■ **Work to complete**
Give back all the data exactly as it was written.

Records from a data source:
/-!
# ValiantsHypothesis / PermanentalCones — `HyperbolicVPShadow`, stub B: normal-form toolkit and the
# block-symmetrisable case

Route `PermanentalCones`, item `stmt-ValiantsHypothesis-8655` (crux `HyperbolicVPShadow`), line
`birth`, stub `stub_realSpectrumShadow` (stub B): for a linear pencil `P : ℝⁿ →ₗ Mat_N(ℝ)` all of
whose values have only real eigenvalues, the closed "nonnegative spectrum" cone
`{x : ∀ τ > 0, det (P x + τ·1) ≠ 0}` should be a lifted-LMI set (spectrahedral shadow) of
quasi-polynomial size. Stub B is crux #3 `HyperbolicDetShadow` in normal form (landed bridges) and
contains the Netzer–Sanyal conjecture; this file lands the provable layer of the route's two-layer
plan ("RealSpectrumNormalForm → BlockSymmetrisable case → general"):

* `permanentalCones_nonnegSpectrum_conj_iff`, `permanentalCones_realSpectrum_conj_iff` — the cone
  condition and the real-spectrum hypothesis are invariant under a fixed similarity
  `X ↦ S X S⁻¹` (change of basis is free);
* `permanentalCones_nonnegSpectrum_fromBlocks_iff`, `permanentalCones_realSpectrum_fromBlocks_iff`
  — for a block upper-triangular matrix both conditions split over the diagonal blocks (the
  off-diagonal block is invisible), so the cone of a block-triangular pencil is the INTERSECTION
  of the cones of its diagonal blocks;
* `permanentalCones_isSpectrahedralShadowOfSize_of_rep`,
  `permanentalCones_isSpectrahedralShadowOfSize_inter` — sized bookkeeping: a presentation with
  any finite index type `ι` has size `card ι`, and sizes ADD under intersection
  (`m₁ + m₂`, block-diagonal LMI);
* `permanentalCones_nonnegSpectrum_iff_posSemidef_symmetrizer` — SYMMETRISABLE matrices: if
  `S ≻ 0` and `S X` is symmetric then `X` has no negative eigenvalue iff `S X ⪰ 0`
  (via `√S`: `√S X √S⁻¹ = √S⁻¹ (S X) √S⁻¹` is symmetric and congruent to `S X`);
  hence the cone of a symmetrisable pencil is the spectrahedron `{x : S · P x ⪰ 0}` of size `N`
  (`permanentalCones_realSpectrumShadow_symmetrizable`), generalising the symmetric case
  (`…SymmetricCase.lean`, `S = 1`);
* `permanentalCones_nonnegSpectrum_iff_diag_nonneg_of_upperTriangular` — TRIANGULARISABLE
  matrices: an upper-triangular `X` has no negative eigenvalue iff its diagonal is `≥ 0`; the cone
  of an upper-triangular pencil is polyhedral, an LMI of size `N` with a diagonal matrix
  (`permanentalCones_realSpectrumShadow_upperTriangular`);
* `permanentalCones_realSpectrumShadow_blockSymmetrizable` — the BLOCK-SYMMETRISABLE case of
  stub B: a pencil which, after one similarity, is block upper-triangular with two symmetrisable
  diagonal blocks of sizes `N₁, N₂` has a cone that is a lifted-LMI set of size `N₁ + N₂` (= `N`,
  no growth). Iterating over a composition series of invariant subspaces, stub B for a pencil
  reduces to stub B for the IRREDUCIBLE diagonal blocks of its block-triangularisation, at no
  cost in size — the open core of stub B / crux #3 is the irreducible non-symmetrisable block.

All statements are folklore linear algebra; no named facts, no complexity theory.
-/

-- `<Problem> = <Summit>` for this single-conjunct summit (lakefile sets the same option tree-wide).
set_option linter.dupNamespace false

■ **Result below**
/-!
# ValiantsHypothesis / PermanentalCones — `HyperbolicVPShadow`, stub B: normal-form toolkit and the
# block-symmetrisable case

Route `PermanentalCones`, item `stmt-ValiantsHypothesis-8655` (crux `HyperbolicVPShadow`), line
`birth`, stub `stub_realSpectrumShadow` (stub B): for a linear pencil `P : ℝⁿ →ₗ Mat_N(ℝ)` all of
whose values have only real eigenvalues, the closed "nonnegative spectrum" cone
`{x : ∀ τ > 0, det (P x + τ·1) ≠ 0}` should be a lifted-LMI set (spectrahedral shadow) of
quasi-polynomial size. Stub B is crux #3 `HyperbolicDetShadow` in normal form (landed bridges) and
contains the Netzer–Sanyal conjecture; this file lands the provable layer of the route's two-layer
plan ("RealSpectrumNormalForm → BlockSymmetrisable case → general"):

* `permanentalCones_nonnegSpectrum_conj_iff`, `permanentalCones_realSpectrum_conj_iff` — the cone
  condition and the real-spectrum hypothesis are invariant under a fixed similarity
  `X ↦ S X S⁻¹` (change of basis is free);
* `permanentalCones_nonnegSpectrum_fromBlocks_iff`, `permanentalCones_realSpectrum_fromBlocks_iff`
  — for a block upper-triangular matrix both conditions split over the diagonal blocks (the
  off-diagonal block is invisible), so the cone of a block-triangular pencil is the INTERSECTION
  of the cones of its diagonal blocks;
* `permanentalCones_isSpectrahedralShadowOfSize_of_rep`,
  `permanentalCones_isSpectrahedralShadowOfSize_inter` — sized bookkeeping: a presentation with
  any finite index type `ι` has size `card ι`, and sizes ADD under intersection
  (`m₁ + m₂`, block-diagonal LMI);
* `permanentalCones_nonnegSpectrum_iff_posSemidef_symmetrizer` — SYMMETRISABLE matrices: if
  `S ≻ 0` and `S X` is symmetric then `X` has no negative eigenvalue iff `S X ⪰ 0`
  (via `√S`: `√S X √S⁻¹ = √S⁻¹ (S X) √S⁻¹` is symmetric and congruent to `S X`);
  hence the cone of a symmetrisable pencil is the spectrahedron `{x : S · P x ⪰ 0}` of size `N`
  (`permanentalCones_realSpectrumShadow_symmetrizable`), generalising the symmetric case
  (`…SymmetricCase.lean`, `S = 1`);
* `permanentalCones_nonnegSpectrum_iff_diag_nonneg_of_upperTriangular` — TRIANGULARISABLE
  matrices: an upper-triangular `X` has no negative eigenvalue iff its diagonal is `≥ 0`; the cone
  of an upper-triangular pencil is polyhedral, an LMI of size `N` with a diagonal matrix
  (`permanentalCones_realSpectrumShadow_upperTriangular`);
* `permanentalCones_realSpectrumShadow_blockSymmetrizable` — the BLOCK-SYMMETRISABLE case of
  stub B: a pencil which, after one similarity, is block upper-triangular with two symmetrisable
  diagonal blocks of sizes `N₁, N₂` has a cone that is a lifted-LMI set of size `N₁ + N₂` (= `N`,
  no growth). Iterating over a composition series of invariant subspaces, stub B for a pencil
  reduces to stub B for the IRREDUCIBLE diagonal blocks of its block-triangularisation, at no
  cost in size — the open core of stub B / crux #3 is the irreducible non-symmetrisable block.

All statements are folklore linear algebra; no named facts, no complexity theory.
-/

-- `<Problem> = <Summit>` for this single-conjunct summit (lakefile sets the same option tree-wide).
set_option linter.dupNamespace false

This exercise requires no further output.